SURV699J: Generalized Linear Models

Data Analysis

The main focus of this course lies on the introduction to statistical models and estimators beyond linear regression useful to social and economic scientists. Although very useful, the general liner model (linear regression) is not appropriate if the range of the dependent variable Y is restricted (e.g., binary, ordinal, count) and/or the variance of Y depends on the mean of Y. Generalized linear models extend the general linear model to address both of these shortcomings.

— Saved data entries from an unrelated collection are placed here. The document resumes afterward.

import Literature.NumberTheory.Rogawski1990.UnitOrbitalIntegralInertValueThetaZeroComplete
import Literature.NumberTheory.Automorphic.UnitaryThreeTorusBlockElements
import HarnessLib

/-!
# The `θ̄ = 0` value with the frame data CONSTRUCTED: `#Fix_{U⧸K}(t(a,b,c)) = φ₀(N₁, N₂, N)` from `LocalConjDatum` data alone
(Flicker (1998), *Elementary proof of the fundamental lemma for a unitary group*, Prop. 14 p. 94; Prop. 6 p. 83)

Topic `NumberTheory/Rogawski1990` (road «D-N7-inert», MAP v3 LAYER C → (F12) value stub `X₁`); namespace `Literature.NumberTheory.Automorphic.UnitaryGroup`.
THEOREMS ONLY; kernel lane.  Pen F0P3b-p01 (g6) (p04 (g12) 06:36:56Z «YOURS», layer (ii-a)).  HONEST LABEL: HC_CM is proved only modulo the 2 remaining named inputs
(hLiu418, h413) until rung 0 closes.

`natCard_fixedPoints_unitaryInt_corner_eq_phiZero`: ★ `natCard_fixedPoints_unitaryInt_flickerTorusOne_eq_phiZero` with the auxiliary frame data BUILT from the local datum:
`c = diag(1,−1,1)` (★ `exists_coe_eq_block_of_rel`), the level elements `η_m` (★ `exists_coe_eq_flickerU`), the radial family in `Z(c)` (★ `exists_diagRadial`),
`t ∈ Z(c)` (★ `mem_centralizer_of_coe_eq_block`), and B-p12's integer frame at `R := 𝒪[K]` (`ι = subtype`, `σR = σ|_𝒪`, `dR := σa₀ − a₀`, `ϖR := ⟨ϖ, _⟩` irreducible by
★ `maximalIdeal_integer_eq_span`).  What the (F12) consumer still supplies at `K = L_w`: `hJ`, `hd`, `hσO`, `y` (`yσy = −2`), `#k = q²`, an element `a₀` with `σa₀ − a₀`
a unit, the literal `t`, the four orders, the type datum, `hfin`.

## References
* [Flicker1998UnitaryFL] Y. Z. Flicker, *Elementary proof of the fundamental lemma for a unitary group*, Canad. J. Math. 50 (1998), 74–98.
* [Rogawski1990] J. D. Rogawski, *Automorphic Representations of Unitary Groups in Three Variables* (1990), §4.9 p. 55.
-/

set_option autoImplicit false

open scoped MatrixGroups WithZero Valued
open Matrix

namespace Literature.NumberTheory.Automorphic

namespace UnitaryGroup

open Literature.NumberTheory.Automorphic.HermitianLattice (unitaryInt mem_unitaryInt_iff LocalConjDatum)
open Literature.NumberTheory.Rogawski1990.Flicker1998 (phiZero)
open IsLocalRing

variable {K : Type*} [Field K] [Valued K ℤᵐ⁰] {ϖ : K} (σ : K →+* K) {J : Matrix (Fin 3) (Fin 3) K}

section Corner

variable [IsDiscreteValuationRing 𝒪[K]] [Finite (ResidueField 𝒪[K])] [IsAdicComplete (maximalIdeal 𝒪[K]) 𝒪[K]]

set_option synthInstance.maxHeartbeats 200000 in
-- the `H`-action on `H ⧸ (K^{u_m} ∩ H)` (as in ★ (F2))
/-- **`#Fix_{U⧸K}(t(a,b,c)) = φ₀(N₁,N₂,N)` from the local datum alone** (frame elements constructed). [cite: Flicker1998UnitaryFL, Prop. 14 p. 94; Prop. 6 p. 83] -/
theorem natCard_fixedPoints_unitaryInt_corner_eq_phiZero (hJ : J = (StdForm.antidiagonal 3).over K) (hd : LocalConjDatum σ ϖ)
    (hσO : ∀ y : 𝒪[K], (σ.comp 𝒪[K].subtype) y ∈ 𝒪[K]) {y : K} (hy : y * σ y = -2)
    {q : ℕ} (hq : Nat.card (ResidueField 𝒪[K]) = q ^ 2)
    {a₀ : 𝒪[K]} (ha₀ : IsUnit (((σ.comp 𝒪[K].subtype).codRestrict 𝒪[K] hσO) a₀ - a₀))
    {e a b cc : K} (h2e : 2 * e = 1) (ha : σ a * a = 1) (hb : σ b * b = 1) (hcc : σ cc * cc = 1)
    {t : ↥(unitaryGroupOfForm σ J)}
    (hte : ((t : GL (Fin 3) K) : Matrix (Fin 3) (Fin 3) K) = !![e * (a + cc), 0, -(e * (a - cc)); 0, b, 0; -(e * (a - cc)), 0, e * (a + cc)])
    {N Np N₁ N₂ : ℕ} (hN : Valued.v (a - cc) = Valued.v (ϖ ^ N)) (hNp : Valued.v (a + cc - 2 * b) = Valued.v (ϖ ^ Np))
    (hN₁ : Valued.v (a - b) = Valued.v (ϖ ^ N₁)) (hN₂ : Valued.v (cc - b) = Valued.v (ϖ ^ N₂))
    (h : (N₁ < N ∧ N₂ = N₁ ∧ Np = N₁) ∨ (N ≤ N₁ ∧ N ≤ Np))
    (hfin : {x : ↥(unitaryGroupOfForm σ J) ⧸ unitaryInt σ J | t • x = x}.Finite) :
    (Nat.card {x : ↥(unitaryGroupOfForm σ J) ⧸ unitaryInt σ J | t • x = x} : ℚ) = phiZero q N₁ N₂ N := by
  classical
  have hϖ0 : ϖ ≠ 0 := hd.ϖ_ne_zero
  -- `c = diag(1, −1, 1)`
  obtain ⟨c, hc⟩ := exists_coe_eq_block_of_rel σ hJ (α := 1) (β := 0) (γ := 0) (δ := 1) (e := -1)
    (by rw [map_one, map_zero]; ring) (by rw [map_one, map_zero]; ring) (by rw [map_zero, map_one]; ring) (by rw [map_zero, map_one]; ring)
    (by rw [map_neg, map_one]; ring)
  have htH : t ∈ Subgroup.centralizer ({c} : Set ↥(unitaryGroupOfForm σ J)) := mem_centralizer_of_coe_eq_block σ hc hte
  -- the level elements `η_m` and the radial family
  have hu := fun m => exists_coe_eq_flickerU σ hJ hd hy m
  choose u hum using hu
  obtain ⟨r, hr⟩ := exists_diagRadial σ hJ hd.σϖ hϖ0 hc
  -- B-p12's integer frame at `R := 𝒪[K]`
  set σO : 𝒪[K] →+* 𝒪[K] := (σ.comp 𝒪[K].subtype).codRestrict 𝒪[K] hσO with hσOdef
  have hσOσO : ∀ z, σO (σO z) = z := fun z => Subtype.ext (hd.σσ (z : K))
  have hιv : ∀ x : K, Valued.v x ≤ 1 ↔ x ∈ Set.range (𝒪[K].subtype) :=
    fun x => ⟨fun hx => ⟨⟨x, hx⟩, rfl⟩, by rintro ⟨z, rfl⟩; exact z.2⟩
  have hσι : ∀ z : 𝒪[K], 𝒪[K].subtype (σO z) = σ (𝒪[K].subtype z) := fun z => rfl
  have hdRσ : σO (σO a₀ - a₀) = -(σO a₀ - a₀) := by rw [map_sub, hσOσO]; ring
  have h2O : IsUnit (2 : 𝒪[K]) :=
    (Valuation.Integers.isUnit_iff_valuation_eq_one (Valuation.integer.integers _)).2 (by rw [map_ofNat]; exact hd.v2)
  have hϖle : Valued.v ϖ ≤ 1 := by rw [hd.vϖ, ← WithZero.exp_zero]; exact WithZero.exp_le_exp.2 (by norm_num)
  have hp : Irreducible (⟨ϖ, hϖle⟩ : 𝒪[K]) := (IsDiscreteValuationRing.irreducible_iff_uniformizer _).2 (maximalIdeal_integer_eq_span hd.vϖ)
  exact natCard_fixedPoints_unitaryInt_flickerTorusOne_eq_phiZero σ hJ hd hσO hy hc u hum 𝒪[K].subtype Subtype.val_injective hιv σO hσOσO hσι
    hdRσ ha₀ h2O hp rfl hq hq ha₀ h2e ha hb hcc hte htH r hr hN hNp hN₁ hN₂ h hfin

end Corner

end UnitaryGroup

end Literature.NumberTheory.Automorphic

The course provides an overview of generalized linear models (GLM) that encompass non-normal response distributions to model functions of the mean of Y. GLMs thus relate the expected mean E(Y) of the dependent variable to the predictor variables via a specific link function. This link function is chosen such that it matches the data generating process of the dependent variable Y, therefore permitting the expected mean E(Y) to be non-linearly related to the predictor variables. Examples for GLMs are the logistic regression, regressions for ordinal data, or regression models for count data. GLMs are generally estimated by use of maximum likelihood estimation. The course thus not only introduces GLMs but starts with an introduction to the principle of maximum likelihood estimation. A good understanding of the classical linear regression model is a prerequisite and required for the course.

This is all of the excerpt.